§ **What is needed**: Copy out every line of the data exactly.
%%
import Summits.HubbardSuperconductivity.HubbardSuperconductivity.Theorems.AnisotropyChordTransferFibre3FinX3Eval

/-!
# Route `AnisotropyChord` / H0 rotor rung: FIN per-`L` GM₃ (X4), `L = 25` — rows `N₁` / D / side-condition cell facts, part `p47`

Kernel facts (`decide +kernel`) for cert cells 113, 114 of the per-`L` grid of `L = 25`: `xbnCellAny2` (row `N₁` on XB2 point wedges recomputed in the kernel, exporting the literal brackets `nt ⊇ T⁺ − 3λ₂` and `tb ⊇ T⁺·D`), `xdCellAnyN0` (row D, reads `nt`), `sdCellAnyZN` (side condition, reads `nt`); evaluators `…FinX3Eval`; constants from the compiled design probe (x3probe/x3plan, margins c ×0.985, b ×1.03, aD ×1.03); assembled in `…FinX3GM3TwentyFive`.
Prover seat `hubbard-h0-rotor-p3` g8; helper for piece A = stmt-HubbardSuperconductivity-23918 of rung 19089 (`--supports`, helper class).
WHAT THIS IS NOT: nothing here proves superconductivity in the Hubbard model (rotor TARGET as worded stays FALSE, g15 verdict); kernel facts for the FIN certificate of ONE conditional reduction.  Tree imports only; zero data; standard axioms.
-/

set_option linter.dupNamespace false
set_option autoImplicit false

namespace Summit.HubbardSuperconductivity.HubbardSuperconductivity.Theorems.AnisotropyChord.Transfer.Fibre3

namespace FinXD

open FinXB FinCell Hole2

set_option maxHeartbeats 4000000 in
/-- row `N₁` of cell 113 of `L = 25` (`c = 117/200`), exporting `nt`, `tb`. [folklore] -/
theorem xn25_113 : xbnCellAny2 25 (49/50 : ℚ) 1394864507761052 1429736120455079 (117/200 : ℚ) ((11259193336736 : ℤ), (21876467220999 : ℤ)) ((4195827175887938 : ℤ), (4311110369318190 : ℤ)) = true := by decide +kernel

set_option maxHeartbeats 4000000 in
/-- row D of cell 113 of `L = 25` (`aD = 39/500`). [folklore] -/
theorem xd25_113 : xdCellAnyN0 25 (49/50 : ℚ) 1394864507761052 1429736120455079 (39/500 : ℚ) ((11259193336736 : ℤ), (21876467220999 : ℤ)) = true := by decide +kernel

set_option maxHeartbeats 4000000 in
/-- side condition of cell 113 of `L = 25` (`c, b = 85/100, aD`). [folklore] -/
theorem sd25_113 : sdCellAnyZN 25 (49/50 : ℚ) 100 1394864507761052 1429736120455079 ((117/200 : ℚ), (85 : ℕ), (39/500 : ℚ)) ((11259193336736 : ℤ), (21876467220999 : ℤ)) = true := by decide +kernel

set_option maxHeartbeats 4000000 in
/-- row `N₁` of cell 114 of `L = 25` (`c = 29/50`), exporting `nt`, `tb`. [folklore] -/
theorem xn25_114 : xbnCellAny2 25 (49/50 : ℚ) 1429736120455079 1465479523466456 (29/50 : ℚ) ((12256468550670 : ℤ), (23216960788292 : ℤ)) ((4301438650665655 : ℤ), (4419681710437912 : ℤ)) = true := by decide +kernel

set_option maxHeartbeats 4000000 in
/-- row D of cell 114 of `L = 25` (`aD = 77/1000`). [folklore] -/
theorem xd25_114 : xdCellAnyN0 25 (49/50 : ℚ) 1429736120455079 1465479523466456 (77/1000 : ℚ) ((12256468550670 : ℤ), (23216960788292 : ℤ)) = true := by decide +kernel

set_option maxHeartbeats 4000000 in
/-- side condition of cell 114 of `L = 25` (`c, b = 86/100, aD`). [folklore] -/
theorem sd25_114 : sdCellAnyZN 25 (49/50 : ℚ) 100 1429736120455079 1465479523466456 ((29/50 : ℚ), (86 : ℕ), (77/1000 : ℚ)) ((12256468550670 : ℤ), (23216960788292 : ℤ)) = true := by decide +kernel

end FinXD

end Summit.HubbardSuperconductivity.HubbardSuperconductivity.Theorems.AnisotropyChord.Transfer.Fibre3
%%
§ **Solution to the problem**:
import Summits.HubbardSuperconductivity.HubbardSuperconductivity.Theorems.AnisotropyChordTransferFibre3FinX3Eval

/-!
# Route `AnisotropyChord` / H0 rotor rung: FIN per-`L` GM₃ (X4), `L = 25` — rows `N₁` / D / side-condition cell facts, part `p47`

Kernel facts (`decide +kernel`) for cert cells 113, 114 of the per-`L` grid of `L = 25`: `xbnCellAny2` (row `N₁` on XB2 point wedges recomputed in the kernel, exporting the literal brackets `nt ⊇ T⁺ − 3λ₂` and `tb ⊇ T⁺·D`), `xdCellAnyN0` (row D, reads `nt`), `sdCellAnyZN` (side condition, reads `nt`); evaluators `…FinX3Eval`; constants from the compiled design probe (x3probe/x3plan, margins c ×0.985, b ×1.03, aD ×1.03); assembled in `…FinX3GM3TwentyFive`.
Prover seat `hubbard-h0-rotor-p3` g8; helper for piece A = stmt-HubbardSuperconductivity-23918 of rung 19089 (`--supports`, helper class).
WHAT THIS IS NOT: nothing here proves superconductivity in the Hubbard model (rotor TARGET as worded stays FALSE, g15 verdict); kernel facts for the FIN certificate of ONE conditional reduction.  Tree imports only; zero data; standard axioms.
-/

set_option linter.dupNamespace false
set_option autoImplicit false

namespace Summit.HubbardSuperconductivity.HubbardSuperconductivity.Theorems.AnisotropyChord.Transfer.Fibre3

namespace FinXD

open FinXB FinCell Hole2

set_option maxHeartbeats 4000000 in
/-- row `N₁` of cell 113 of `L = 25` (`c = 117/200`), exporting `nt`, `tb`. [folklore] -/
theorem xn25_113 : xbnCellAny2 25 (49/50 : ℚ) 1394864507761052 1429736120455079 (117/200 : ℚ) ((11259193336736 : ℤ), (21876467220999 : ℤ)) ((4195827175887938 : ℤ), (4311110369318190 : ℤ)) = true := by decide +kernel

set_option maxHeartbeats 4000000 in
/-- row D of cell 113 of `L = 25` (`aD = 39/500`). [folklore] -/
theorem xd25_113 : xdCellAnyN0 25 (49/50 : ℚ) 1394864507761052 1429736120455079 (39/500 : ℚ) ((11259193336736 : ℤ), (21876467220999 : ℤ)) = true := by decide +kernel

set_option maxHeartbeats 4000000 in
/-- side condition of cell 113 of `L = 25` (`c, b = 85/100, aD`). [folklore] -/
theorem sd25_113 : sdCellAnyZN 25 (49/50 : ℚ) 100 1394864507761052 1429736120455079 ((117/200 : ℚ), (85 : ℕ), (39/500 : ℚ)) ((11259193336736 : ℤ), (21876467220999 : ℤ)) = true := by decide +kernel

set_option maxHeartbeats 4000000 in
/-- row `N₁` of cell 114 of `L = 25` (`c = 29/50`), exporting `nt`, `tb`. [folklore] -/
theorem xn25_114 : xbnCellAny2 25 (49/50 : ℚ) 1429736120455079 1465479523466456 (29/50 : ℚ) ((12256468550670 : ℤ), (23216960788292 : ℤ)) ((4301438650665655 : ℤ), (4419681710437912 : ℤ)) = true := by decide +kernel

set_option maxHeartbeats 4000000 in
/-- row D of cell 114 of `L = 25` (`aD = 77/1000`). [folklore] -/
theorem xd25_114 : xdCellAnyN0 25 (49/50 : ℚ) 1429736120455079 1465479523466456 (77/1000 : ℚ) ((12256468550670 : ℤ), (23216960788292 : ℤ)) = true := by decide +kernel

set_option maxHeartbeats 4000000 in
/-- side condition of cell 114 of `L = 25` (`c, b = 86/100, aD`). [folklore] -/
theorem sd25_114 : sdCellAnyZN 25 (49/50 : ℚ) 100 1429736120455079 1465479523466456 ((29/50 : ℚ), (86 : ℕ), (77/1000 : ℚ)) ((12256468550670 : ℤ), (23216960788292 : ℤ)) = true := by decide +kernel

end FinXD

end Summit.HubbardSuperconductivity.HubbardSuperconductivity.Theorems.AnisotropyChord.Transfer.Fibre3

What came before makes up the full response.